Algeria. President Abdelaziz Bouteflika was re-elected on April 9 for a third five-year term in office. Bouteflika, supported by the country’s two largest parties, received 90.2 percent of the vote, while the closest challenger Louisa Hanoune from the Labor Party (PT) received 4.2 percent. According to countryaah, a number of opposition parties refused to stand with any candidate in protest of the constitutional change which in November 2008 had allowed Bouteflika to be re-elected.
In February and May, occasional violence was reported between the government side and the armed Islamist group al-Qaeda’s organization in the Islamic Maghreb. In the worst deed, February 22, nine security guards working at a gas installation in the Kabylia region east of the capital Algiers were killed. In mid-October, police launched tear gas and water cannons against residents in the slum area of Diar Echams in Algiers who protested against the difficult housing conditions and demanded access to the city’s housing services. Many in the area were so crowded that they had to sleep in shifts.

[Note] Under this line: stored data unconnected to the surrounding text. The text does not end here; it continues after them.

import Literature.AlgebraicGeometry.Resolution.LocalUniformizationAbhyankarPlaces
import Literature.AlgebraicGeometry.Resolution.AffineModelLU
import Mathlib.RingTheory.Smooth.Basic
import HarnessLib

/-!
# A residually rational Abhyankar place dominating `A_P` yields a separable regular local model

Line `birth` of crux `SharpStrata.SepExcModels` (stmt-ResolutionOfSingularities-16828,
`Cruxes/SepExcModels/Lines/birth.lean`), lead c1, tool stub (T2, ring form)
`stub_model_of_ratAbhyankarPlace`, PROVED.

Setting: `k` perfect, `A` a finitely generated `k`-algebra with fraction field `K`, `R = A_P` realised
inside `K`, and `O` a valuation ring of `K` containing `R`, dominating it (`𝔪_R ⊆ 𝔪_O`), an
ABHYANKAR place of `K | k` (`IsAbhyankarPlace`, `Literature/…/ValuedFunctionFields.lean`) and
RESIDUALLY RATIONAL over `R` (every element of `O` is congruent to an element of `R` modulo `𝔪_O`).
Conclusion (the third disjunct of `SepExcAt` in ring form): some `B = R[s] ⊆ K` (`s` finite) carries
a prime `𝔮` over `𝔪_R` with `B_𝔮` regular and `(B/𝔮)[1/g]` smooth over `κ(R) = R/𝔪_R` for some
`g ∉ 𝔮` (here `g = 1`).

## Proof

* Knaf–Kuhlmann 2005, Thm. 1.1 in the tree's relative affine form over a perfect ground field
  (`relLU_at_abhyankarPlace_of_perfectField`, `LocalUniformizationAbhyankarPlaces.lean`), applied to
  the image `A'` of `A` in `K` (finitely generated, `A' ⊆ R ⊆ O`), gives a finitely generated
  `N = k[t] ⊇ A'` inside `O` with `Frac N = K` and `N` regular at the centre `𝔫 = 𝔪_O ∩ N`.
* `B := R[t]`, `𝔮 := 𝔪_O ∩ B`. Then `N ⊆ B ⊆ O`, `𝔮 ∩ N = 𝔫`, and every element of `B` is `a/u`
  with `a, u ∈ N`, `v(u) = 1` (denominators from `A ∖ P` are units of `R ⊆ O`), so `B_𝔮 = N_𝔫` is
  regular (`isRegularLocalRing_localization_of_sandwich`, `AffineModelLU.lean`).
* `𝔪_R ⊆ 𝔮` by domination, and `κ(R) → B/𝔮` is injective (`𝔮 ∩ R` is a proper ideal of the
  local ring `R`) and surjective (residual rationality: `b ≡ r mod 𝔪_O` with `r ∈ R` gives
  `b - r ∈ 𝔮`); `B/𝔮 → (B/𝔮)[1/1]` is an isomorphism, so `(B/𝔮)[1/1] ≅ κ(R)` is smooth over `κ(R)`.

## Sources

* H. Knaf, F.-V. Kuhlmann, *Abhyankar places admit local uniformization in any characteristic*,
  Ann. Sci. ÉNS 38 (2005) 833–846, Thm. 1.1. [KnafKuhlmann2005]
* A. Benito, O. Piltant, A. J. Reguera, *Small irreducible components of arc spaces in positive
  characteristic*, J. Pure Appl. Algebra 226 (2022) 107113, Question 6.6. [BenitoPiltantReguera2022]
-/

noncomputable section

-- single-problem summit: the doubled namespace component `ResolutionOfSingularities` is forced
set_option linter.dupNamespace false

open Literature.AlgebraicGeometry.Resolution IsLocalRing

namespace Summit.ResolutionOfSingularities.ResolutionOfSingularities.Theorems.SepExcModels.RatAbhyankarModel

/-- An algebra whose structure map is bijective is smooth (it is isomorphic, as an algebra, to the
base, which is smooth over itself). [folklore] -/
theorem smooth_of_bijective_algebraMap {F L : Type*} [CommRing F] [CommRing L] [Algebra F L]
    (h : Function.Bijective (algebraMap F L)) : Algebra.Smooth F L :=
  haveI : Algebra.Smooth F F := ⟨inferInstance, inferInstance⟩
  Algebra.Smooth.of_equiv (AlgEquiv.ofBijective (Algebra.ofId F L) h)

/-- A localisation `T = S[1/x]` of a ring `S` away from a UNIT `x` has bijective structure map
`S → T` (`IsLocalization.atUnit` is an `S`-algebra isomorphism over the structure map). [folklore] -/
theorem bijective_algebraMap_of_away_isUnit {S T : Type*} [CommRing S] [CommRing T] [Algebra S T]
    (x : S) (hx : IsUnit x) [IsLocalization.Away x T] : Function.Bijective (algebraMap S T) := by
  have he : ⇑(IsLocalization.atUnit S T x hx) = ⇑(algebraMap S T) :=
    funext fun y => by simpa using (IsLocalization.atUnit S T x hx).commutes y
  rw [← he]
  exact (IsLocalization.atUnit S T x hx).bijective

/-- **A residually rational Abhyankar place dominating `R = A_P` yields a separable regular
birational local model** (registered tool stub T2, ring form, of line `birth` of crux
`SepExcModels`). Let `k` be perfect, `A` a finitely generated `k`-algebra with fraction field `K`,
`R = A_P` (inside `K`), and `O` a valuation ring of `K` containing `R`, dominating it
(`𝔪_R ⊆ 𝔪_O`), Abhyankar over (the image of) `k`, and residually rational over `R` (every element
of `O` is congruent to an element of `R` modulo `𝔪_O`). Then some `B = R[s] ⊆ K` (`s` finite) has
a prime `𝔮` over `𝔪_R` with `B_𝔮` regular and `(B/𝔮)[1/g]` smooth over `κ(R)` for some `g ∉ 𝔮`.
Proof: Knaf–Kuhlmann 2005 Thm. 1.1 (`relLU_at_abhyankarPlace_of_perfectField`, applied to the
image of `A`) gives a finitely generated `N = k[t] ⊇ A` inside `O`, birational and regular at the
centre; `B := R[t]`, `𝔮 := 𝔪_O ∩ B`; `B_𝔮 = N_{centre}` by the sandwich
(`isRegularLocalRing_localization_of_sandwich`: denominators from `A ∖ P` are units of `O`), and
`B/𝔮 = κ(R)` by residual rationality, so `g = 1`. [cite: KnafKuhlmann2005, Thm. 1.1] -/
theorem stub_model_of_ratAbhyankarPlace {k A K R : Type} [Field k] [PerfectField k]
    [CommRing A] [Algebra k A] [Algebra.FiniteType k A] [Field K] [Algebra k K] [Algebra A K]
    [IsScalarTower k A K] [IsFractionRing A K] [CommRing R] [IsLocalRing R] [Algebra A R]
    [Algebra R K] [IsScalarTower A R K] (P : Ideal A) [P.IsPrime] [IsLocalization.AtPrime R P]
    (hfg : (⊤ : IntermediateField k K).FG)
    (O : ValuationSubring K) (hRO : ∀ r : R, algebraMap R K r ∈ O)
    (hdom : ∀ r ∈ IsLocalRing.maximalIdeal R, O.valuation (algebraMap R K r) < 1)
    (hAbh : IsAbhyankarPlace O (algebraMap k K).fieldRange ⊤)
    (hrat : ∀ x ∈ O, ∃ r : R, O.valuation (algebraMap R K r - x) < 1) :
    ∃ (s : Finset K) (𝔮 : Ideal (Algebra.adjoin R (s : Set K))) (_ : 𝔮.IsPrime)
      (hle : IsLocalRing.maximalIdeal R ≤
        𝔮.comap (algebraMap R (Algebra.adjoin R (s : Set K)))),
      IsRegularLocalRing (Localization.AtPrime 𝔮) ∧
        ∃ g : Algebra.adjoin R (s : Set K), g ∉ 𝔮 ∧
          @Algebra.Smooth (R ⧸ IsLocalRing.maximalIdeal R) _
            (Localization.Away (Ideal.Quotient.mk 𝔮 g)) _
            ((algebraMap _ (Localization.Away (Ideal.Quotient.mk 𝔮 g))).comp
              (Ideal.quotientMap 𝔮 (algebraMap R (Algebra.adjoin R (s : Set K))) hle)).toAlgebra := by
  classical
  -- (1) `A ⊆ R ⊆ O` and `k ⊆ O` inside `K`
  have hAK : ∀ a : A, algebraMap A K a = algebraMap R K (algebraMap A R a) :=
    fun a => IsScalarTower.algebraMap_apply A R K a
  have hAO : ∀ a : A, algebraMap A K a ∈ O := fun a => by
    rw [hAK]
    exact hRO _
  have hk : ∀ c : k, algebraMap k K c ∈ O := fun c => by
    rw [IsScalarTower.algebraMap_apply k A K]
    exact hAO _
  -- (2) the image `A'` of `A` in `K`: finitely generated, inside `O`, with fraction field `K`
  set A' : Subalgebra k K := (IsScalarTower.toAlgHom k A K).range with hA'def
  have hmemA' : ∀ a : A, algebraMap A K a ∈ A' := fun a => (AlgHom.mem_range _).mpr ⟨a, rfl⟩
  have hA'fg : A'.FG := by
    rw [hA'def, ← Algebra.map_top]
    exact Subalgebra.FG.map _ Algebra.FiniteType.out
  have hA'O : A'.toSubring ≤ O.toSubring := by
    intro x hx
    obtain ⟨a, rfl⟩ := (AlgHom.mem_range _).mp (Subalgebra.mem_toSubring.mp hx)
    exact hAO a
  -- (3) Knaf–Kuhlmann 2005, Thm. 1.1 (relative affine form over the perfect field `k`)
  obtain ⟨N, hNO, hA'N, ⟨t, ht⟩, hNfr, hNreg⟩ :=
    relLU_at_abhyankarPlace_of_perfectField hfg O hk hAbh A' hA'fg hA'O
  have htN : (t : Set K) ⊆ N := ht ▸ Algebra.subset_adjoin
  have hAN : ∀ a : A, algebraMap A K a ∈ N := fun a => hA'N (hmemA' a)
  -- (4) `B := R[t]`, sandwiched `N ⊆ B ⊆ O`
  set B : Subalgebra R K := Algebra.adjoin R (t : Set K) with hBdef
  have hBO : B.toSubring ≤ O.toSubring := by
    intro x hx
    refine Algebra.adjoin_induction (p := fun x _ => x ∈ O) ?_ ?_ ?_ ?_ (show x ∈ B from hx)
    · exact fun x hx => hNO (htN hx)
    · exact fun r => hRO r
    · exact fun _ _ _ _ hx hy => add_mem hx hy
    · exact fun _ _ _ _ hx hy => mul_mem hx hy
  have hNB : N.toSubring ≤ B.toSubring := by
    intro x hx
    have hx' : x ∈ Algebra.adjoin k (t : Set K) := ht ▸ (show x ∈ N from hx)
    refine Algebra.adjoin_induction (p := fun x _ => x ∈ B) ?_ ?_ ?_ ?_ hx'
    · exact fun x hx => Algebra.subset_adjoin hx
    · intro c
      rw [IsScalarTower.algebraMap_apply k A K, hAK]
      exact B.algebraMap_mem _
    · exact fun _ _ _ _ hx hy => add_mem hx hy
    · exact fun _ _ _ _ hx hy => mul_mem hx hy
  -- (5) the centre `𝔮 := 𝔪_O ∩ B`, a prime over `𝔪_R`
  set 𝔮 : Ideal B := Ideal.comap (Subring.inclusion hBO : B →+* O) (maximalIdeal O) with h𝔮def
  haveI h𝔮 : 𝔮.IsPrime := Ideal.comap_isPrime _ _
  have hmem𝔮 : ∀ b : B, b ∈ 𝔮 ↔ O.valuation (b : K) < 1 := fun b =>
    Ideal.mem_comap.trans (ValuationSubring.valuation_lt_one_iff O _)
  have hle : maximalIdeal R ≤ 𝔮.comap (algebraMap R B) := fun r hr => by
    rw [Ideal.mem_comap, hmem𝔮]
    exact hdom r hr
  -- (6) regularity of `B_𝔮 = N_𝔫` by the sandwich
  have hunitv : ∀ u : P.primeCompl, O.valuation (algebraMap A K (u : A)) = 1 := fun u => by
    obtain ⟨v, hv⟩ := IsLocalization.map_units R u
    refine valuation_eq_one_of_mul_eq_one O (y := algebraMap R K (↑v⁻¹ : R)) (hAO u) (hRO _) ?_
    rw [hAK, ← hv, ← map_mul, Units.mul_inv, map_one]
  have hQ : ∀ x ∈ B, ∃ a u : K, a ∈ N ∧ u ∈ N ∧ O.valuation u = 1 ∧ x * u = a := by
    intro x hx
    refine Algebra.adjoin_induction (p := fun x _ => ∃ a u : K, a ∈ N ∧ u ∈ N ∧
      O.valuation u = 1 ∧ x * u = a) ?_ ?_ ?_ ?_ hx
    · intro x hx
      exact ⟨x, 1, htN hx, one_mem _, map_one _, mul_one _⟩
    · intro r
      obtain ⟨a, u, rfl⟩ := IsLocalization.exists_mk'_eq P.primeCompl r
      refine ⟨algebraMap A K a, algebraMap A K (u : A), hAN a, hAN u, hunitv u, ?_⟩
      rw [hAK, hAK, ← map_mul, IsLocalization.mk'_spec]
    · rintro x y - - ⟨a₁, s₁, ha₁, hs₁, hv₁, h₁⟩ ⟨a₂, s₂, ha₂, hs₂, hv₂, h₂⟩
      refine ⟨a₁ * s₂ + a₂ * s₁, s₁ * s₂, add_mem (mul_mem ha₁ hs₂) (mul_mem ha₂ hs₁),
        mul_mem hs₁ hs₂, by rw [map_mul, hv₁, hv₂, mul_one], ?_⟩
      rw [← h₁, ← h₂]; ring
    · rintro x y - - ⟨a₁, s₁, ha₁, hs₁, hv₁, h₁⟩ ⟨a₂, s₂, ha₂, hs₂, hv₂, h₂⟩
      refine ⟨a₁ * a₂, s₁ * s₂, mul_mem ha₁ ha₂, mul_mem hs₁ hs₂,
        by rw [map_mul, hv₁, hv₂, mul_one], ?_⟩
      rw [← h₁, ← h₂]; ring
  haveI : IsFractionRing N.toSubring K := hNfr
  have hreg : IsRegularLocalRing (Localization.AtPrime 𝔮) := by
    refine isRegularLocalRing_localization_of_sandwich hNB 𝔮
      (Ideal.comap (Subring.inclusion hNO) (maximalIdeal O)) ?_ ?_ hNreg
    · rw [h𝔮def, Ideal.comap_comap]
      rfl
    · intro x
      obtain ⟨a, u, ha, hu, hv, hxu⟩ := hQ x x.2
      refine ⟨⟨a, ha⟩, ⟨u, hu⟩, ?_, hxu⟩
      rw [hmem𝔮]
      change ¬ O.valuation u < 1
      rw [hv]
      exact lt_irrefl 1
  -- (7) `κ(R) = B/𝔮 = (B/𝔮)[1/1]`, smooth over `κ(R)`
  have h1 : (1 : B) ∉ 𝔮 := (Ideal.ne_top_iff_one 𝔮).mp h𝔮.ne_top
  have hinj : Function.Injective (Ideal.quotientMap 𝔮 (algebraMap R B) hle) :=
    Ideal.quotientMap_injective'
      (IsLocalRing.le_maximalIdeal (Ideal.comap_ne_top _ h𝔮.ne_top))
  have hsurj : Function.Surjective (Ideal.quotientMap 𝔮 (algebraMap R B) hle) := by
    intro y
    obtain ⟨b, rfl⟩ := Ideal.Quotient.mk_surjective y
    obtain ⟨r, hr⟩ := hrat (b : K) (hBO b.2)
    refine ⟨Ideal.Quotient.mk _ r, ?_⟩
    rw [Ideal.quotientMap_mk, Ideal.Quotient.eq, hmem𝔮]
    exact hr
  letI instκ : Algebra (R ⧸ maximalIdeal R) (Localization.Away (Ideal.Quotient.mk 𝔮 (1 : B))) :=
    ((algebraMap _ (Localization.Away (Ideal.Quotient.mk 𝔮 (1 : B)))).comp
      (Ideal.quotientMap 𝔮 (algebraMap R B) hle)).toAlgebra
  have hbij : Function.Bijective
      (algebraMap (R ⧸ maximalIdeal R) (Localization.Away (Ideal.Quotient.mk 𝔮 (1 : B)))) :=
    (bijective_algebraMap_of_away_isUnit (T := Localization.Away (Ideal.Quotient.mk 𝔮 (1 : B)))
      (Ideal.Quotient.mk 𝔮 (1 : B)) (isUnit_one.map _)).comp ⟨hinj, hsurj⟩
  exact ⟨t, 𝔮, h𝔮, hle, hreg, 1, h1, smooth_of_bijective_algebraMap hbij⟩

end Summit.ResolutionOfSingularities.ResolutionOfSingularities.Theorems.SepExcModels.RatAbhyankarModel

end
/-- [folklore] -/
theorem Λℓ (hG : GI.Mem P G) (hS : SI.Mem P S) (h2 : DI.posB (GI.κ.mul P SI.Zh) = true) :
    (SI.Λℓ P GI).mem P (S.Λℓ G) :=
  mem_add (mem_add (mem_mul hG.ε hS.Bℓ) (mem_mul hG.σ hS.cℓ))
    (mem_div (of_decide_eq_true h2) (mem_mul (mem_sq hG.r) (mem_sq hS.cℓ)) (mem_mul hG.κ hS.Zh))

/-- [folklore] -/
theorem mℓ (hG : GI.Mem P G) (hS : SI.Mem P S) (h1 : DI.posB (GI.κ.mul P SI.Zℓ) = true)
    (h2 : DI.posB (GI.κ.mul P SI.Zh) = true) : (SI.mℓ P GI).mem P (S.mℓ G) :=
  mem_sub (mem_sub (mem_mul hG.μ (mem_sq hS.cℓ))
    (mem_sub
      (mem_div (of_decide_eq_true h1) (mem_mul (mem_mul hG.r hS.ch) (mem_max hS.Wh (mem_zero P)))
        (mem_mul hG.κ hS.Zℓ))
      (mem_div (of_decide_eq_true h2) (mem_mul (mem_mul hG.r hS.cℓ)
        (mem_max (mem_neg hS.Wh) (mem_zero P))) (mem_mul hG.κ hS.Zh)))) hG.δ

/-- [folklore] -/
theorem mh (hG : GI.Mem P G) (hS : SI.Mem P S) (h1 : DI.posB (GI.κ.mul P SI.Zℓ) = true)
    (h2 : DI.posB (GI.κ.mul P SI.Zh) = true) : (SI.mh P GI).mem P (S.mh G) :=
  mem_add (mem_add (mem_mul hG.μ (mem_sq hS.ch))
    (mem_sub
      (mem_div (of_decide_eq_true h1) (mem_mul (mem_mul hG.r hS.ch)
        (mem_max (mem_neg hS.Wℓ) (mem_zero P))) (mem_mul hG.κ hS.Zℓ))
      (mem_div (of_decide_eq_true h2) (mem_mul (mem_mul hG.r hS.cℓ) (mem_max hS.Wℓ (mem_zero P)))
        (mem_mul hG.κ hS.Zh)))) hG.δ
import Mathlib
import Summits.ResolutionOfSingularities.ResolutionOfSingularities.Theorems.RadicialJungCleanModelsL7bGlobalCleanPermSeq
import Literature.AlgebraicGeometry.Resolution.RegularBlowup
import Literature.AlgebraicGeometry.Resolution.QuasiExcellentBlowup
import Literature.AlgebraicGeometry.Resolution.BlowupDimension
import Literature.AlgebraicGeometry.Motives.VarietiesDimensionProofs
import HarnessLib

/-!
# Route `RadicialJung`, crux `CleanModels` (stmt-ResolutionOfSingularities-15917), line `Sketch` rev 35, stub 6 `stub_cleanProp44` (X44c):
# the stages of a clean-permissible sequence for `(J, μ)` over a regular quasi-excellent Noetherian threefold, and the curve-centre step FROM BASE DATA

Memo `Cruxes/CleanModels/Lines/Sketch-memo-hand2-g10-stubs-5-7.md` §3.  ✓ `exists_isCleanPermissibleSeq_blowup_curve` (`…L7bGlobalCleanPermSeq.lean`) asks of the
current top `X₁` of the sequence `π : X₁ → X`: Noetherian, regular, quasi-excellent, `dim 𝒪_{X₁,x} ≤ 3`.  All four descend from the base `X` of X44c
along the sequence (`IsCleanPermissibleSeq.stage_data`: stage by stage ✓ `IsBlowup.isRegular_of_isRegular_subscheme`, ✓ `IsBlowup.isQuasiExcellent`,
✓ `IsBlowup.topologicalKrullDim_le`, properness), so the curve-centre step is available from BASE DATA ONLY
(`exists_isCleanPermissibleSeq_blowup_curve_of_base`): `X` Noetherian regular quasi-excellent with `topologicalKrullDim X ≤ 3`, the line of `G`
clean-regular everywhere (`char p`) — exactly the standing hypotheses inside `stub_cleanProp44` — plus the curve `C₀ = cl{η}` of the `μ`-stratum.

Honest framing: OURS (bookkeeping); nothing here proves X44c or any case of `CleanModels`.
-/

noncomputable section

set_option linter.dupNamespace false -- mandated namespace of this single-conjunct summit

open CategoryTheory AlgebraicGeometry TopologicalSpace IsLocalRing Opposite
open Literature.AlgebraicGeometry.Resolution Literature.AlgebraicGeometry.Motives
open Scheme.IdealSheafData

namespace Summit.ResolutionOfSingularities.ResolutionOfSingularities.Theorems.RadicialJung.CleanModels

/-- **Stage data along a clean-permissible sequence**: the top is locally Noetherian, regular, quasi-excellent, proper over the base, of dimension
`≤ n` if the base is. [cite: Liu2002, Thm. 8.1.19 (a)] [cite: StacksProject, Tag 07QU] [cite: Matsumura1987, Thm. 15.5] -/
theorem IsCleanPermissibleSeq.stage_data {p : ℕ} {X' X : Scheme.{0}} [IsIntegral X'] [IsIntegral X] {π : X' ⟶ X} [IsDominant π]
    {J : X.IdealSheafData} {μ : ℕ} {J' : X'.IdealSheafData} {G : X.functionField} (h : IsCleanPermissibleSeq p π J μ J' G) {n : ℕ} :
    IsLocallyNoetherian X → Scheme.IsRegular X → Scheme.IsQuasiExcellent X → topologicalKrullDim X ≤ n →
      IsLocallyNoetherian X' ∧ Scheme.IsRegular X' ∧ Scheme.IsQuasiExcellent X' ∧ IsProper π ∧ topologicalKrullDim X' ≤ n := by
  induction h with
  | nil J μ G => exact fun hN hX hE hdim => ⟨hN, hX, hE, inferInstance, hdim⟩
  | @cons X'' X' X _ _ _ τ _ π _ J μ J' G Y hπ hint hreg hY hτ hperm ih =>
    intro hN hX hE hdim
    haveI := hN
    obtain ⟨hN', hR', hE', hP', hdim'⟩ := ih hN hX hE hdim
    haveI := hN'
    haveI := hP'
    haveI : IsProper τ := hτ.isProper
    haveI : IsLocallyNoetherian X'' := LocallyOfFiniteType.isLocallyNoetherian τ
    exact ⟨inferInstance, hτ.isRegular_of_isRegular_subscheme hR' hreg, hτ.isQuasiExcellent hE', inferInstance,
      hτ.topologicalKrullDim_le hdim'⟩

/-- **The curve-centre step of [CoP1] Prop. 4.4 (clean version) from BASE data.**  `X` integral Noetherian regular quasi-excellent of dimension `≤ 3`,
the line of `G` clean-regular everywhere (`char p`), `π : X₁ → X` a clean-permissible sequence for `(J, μ)` with transform `J₁` of order `≤ μ`, and
`C₀ = cl{η} ⊆ X₁` a regular curve (regular pair at each point) inside `{ord J₁ = μ}`: then L7b-global's `σ` followed by the blow-up `τ` of the strict
transform extends the sequence, with `ord ≤ μ` afterwards. [cite: CossartPiltant2008, Prop. 4.4 and Prop. 4.2 (a)] [cite: Piltant2013, §2 Axiom 4] -/
theorem exists_isCleanPermissibleSeq_blowup_curve_of_base (p : ℕ) [hp : Fact p.Prime] {X X₁ : Scheme.{0}} [IsIntegral X] [IsNoetherian X]
    [IsIntegral X₁] {π : X₁ ⟶ X} [IsDominant π] {J : X.IdealSheafData} {μ : ℕ} {J₁ : X₁.IdealSheafData} {G : X.functionField}
    [CharP X.functionField p] (hπ : IsCleanPermissibleSeq p π J μ J₁ G)
    (hG : ∀ x : X, CleanRegAt p (algebraMap (X.presheaf.stalk x) X.functionField) G) (hX : Scheme.IsRegular X)
    (hE : Scheme.IsQuasiExcellent X) (hdim : topologicalKrullDim X ≤ 3) (hJ₁le : ∀ x : X₁, idealOrder J₁ x ≤ μ) {C₀ : Closeds X₁}
    (hC₀reg : ∀ y ∈ (C₀ : Set X₁), ∃ c : Fin 2 → X₁.presheaf.stalk y, IsRsopPart c ∧ Ideal.span (Set.range c) = stalkIdeal (vanishingIdeal C₀) y)
    {η : X₁} (hη : (C₀ : Set X₁) = closure {η}) (hC₀μ : ∀ y ∈ (C₀ : Set X₁), idealOrder J₁ y = μ) :
    ∃ (X' : Scheme.{0}) (_ : IsIntegral X') (_ : IsNoetherian X') (σ : X' ⟶ X₁) (_ : IsDominant σ) (C : Closeds X') (η' : X')
      (J' : X'.IdealSheafData) (X'' : Scheme.{0}) (_ : IsIntegral X'') (_ : IsNoetherian X'') (τ : X'' ⟶ X') (_ : IsDominant τ),
      (C : Set X') = closure {η'} ∧ σ η' = η ∧
      (∀ y ∈ (C : Set X'), ∃ c : Fin 2 → X'.presheaf.stalk y, IsRsopPart c ∧ Ideal.span (Set.range c) = stalkIdeal (vanishingIdeal C) y) ∧
      (∀ y ∈ (C : Set X'), idealOrder J' y = μ) ∧ (∀ x' : X', idealOrder J' x' ≤ μ) ∧
      IsCleanPermissibleSeq p (σ ≫ π) J μ J' G ∧ IsBlowup τ (vanishingIdeal C) ∧
      IsCleanPermissibleSeq p (τ ≫ σ ≫ π) J μ (controlledTransform τ (vanishingIdeal C) J' μ) G ∧
      ∀ x'' : X'', idealOrder (controlledTransform τ (vanishingIdeal C) J' μ) x'' ≤ μ := by
  obtain ⟨hN₁, hX₁, hE₁, hP₁, hdim₁⟩ := hπ.stage_data inferInstance hX hE hdim
  haveI := hN₁
  haveI := hP₁
  haveI : CompactSpace X₁ := QuasiCompact.compactSpace_of_compactSpace π
  haveI : IsNoetherian X₁ := {}
  have hX3 : ∀ x : X₁, ringKrullDim (X₁.presheaf.stalk x) ≤ 3 := fun x => by
    -- `dim 𝒪_{X₁,x} ≤ dim X₁` (Görtz–Wedhorn I, Lemma 5.7 (4))
    have h1 : ringKrullDim (X₁.presheaf.stalk x) ≤ topologicalKrullDim X₁ := by
      rw [Literature.AlgebraicGeometry.Motives.Scheme.topologicalKrullDim_eq_iSup_ringKrullDim_stalk]
      exact le_iSup (fun x : X₁ => ringKrullDim (X₁.presheaf.stalk x)) x
    exact h1.trans (by exact_mod_cast hdim₁)
  exact exists_isCleanPermissibleSeq_blowup_curve p hπ hG hX₁ hE₁ hX3 hJ₁le hC₀reg hη hC₀μ

end Summit.ResolutionOfSingularities.ResolutionOfSingularities.Theorems.RadicialJung.CleanModels

end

A war of words sparked between Algeria and Egypt in connection with the World Cup qualifier in football in November. The countries accused each other of inciting violence in connection with the matches and Egypt called its ambassador from Algeria. It was Algeria that finally went on to the Soccer World Cup in South Africa 2010. Weekly leave in the country was moved in August from Thursday – Friday to Friday – Saturday. The change was an adaptation to the routines prevailing in neighboring countries.
Terror group has new leader
Algerian Abu Obaida Yusuf al-Annabi has replaced Abdelmalek Droukdel as leader of Aqim, the offshoot of the al-Qaeda terrorist network in North Africa. This is stated by the group Site, which follows the movements of terrorist movements. Droukdel was killed by French forces in Mali in June (see June 5). Both the UN and the United States have had Annabi on lists of terror suspects for several years.
The main veteran of the protest movement dies
Lakhdar Bouregaâ, a respected veteran of the war of liberation against the French colonial power, dies at the age of 87 after being infected with the sars-cov-2 virus. During his last years of life, he has supported the popular movement that has protested against the way in which the domestic political elite governs Algeria, and has even been imprisoned for it (see 2 January 2020).
Mild penalties for Bouteflika’s circle
Company leader Ali Haddad, who was part of the circle around former President Abdelaziz Bouteflika, will have his sentence reduced from 18 to twelve years after appealing. Former Prime Ministers Ahmed Ouyahia and Abdelamalek Sellal will also be sentenced to 12 to eight years in prison. All are convicted of using their political contacts to shoehorn themselves (see 1 July).
The president has covid-19
President Tebboune has fallen ill with covid-19, the presidential office confirms. The condition of Tebboune, who is 74 years old and a chain smoker, is gradually improving, it is said. He is being treated in a hospital in Germany. One of the consequences of his hospital stay abroad is that he cannot put the required signature on the country’s revised constitution, as the president must be in his home country when he signs.
Terrorist threats focus on North Africa
The terrorist network al-Qaeda in North Africa (Aqim) poses threats against anyone who insults Islam’s prophet Muhammad. Several recent acts in France have been motivated by President Emmanuel Macron attacking Islamism and defending satirical cartoons, including those aimed at religious figures such as the Prophet. A 21-year-old Tunisian who went to France illegally stabbed three people to death in a church in Nice on October 29. Interior Minister Gérald Darmanin announces visits to both Tunisia and Algeria to discuss counter-terrorism. Requests from the French side include that people who are suspected of being extremists should be able to be sent back to their home countries in North Africa.
Few take part in the referendum
The government hopes that plans for constitutional changes will satisfy the popular protest movement, Hirak, or at least reduce support for the protests. But turnout will be very low in the referendum on the proposals, not even 24 percent. This means that more than five million voters participate. Judging by preliminary results the next day, almost 67 percent of these voted in favor of the proposals. Representatives of organizations involved in the protest movement, which has been prevented from holding campaign meetings and called for a boycott, dismiss the referendum as a failure for the regime. Within ten days, the Constitutional Court must decide whether the vote is valid.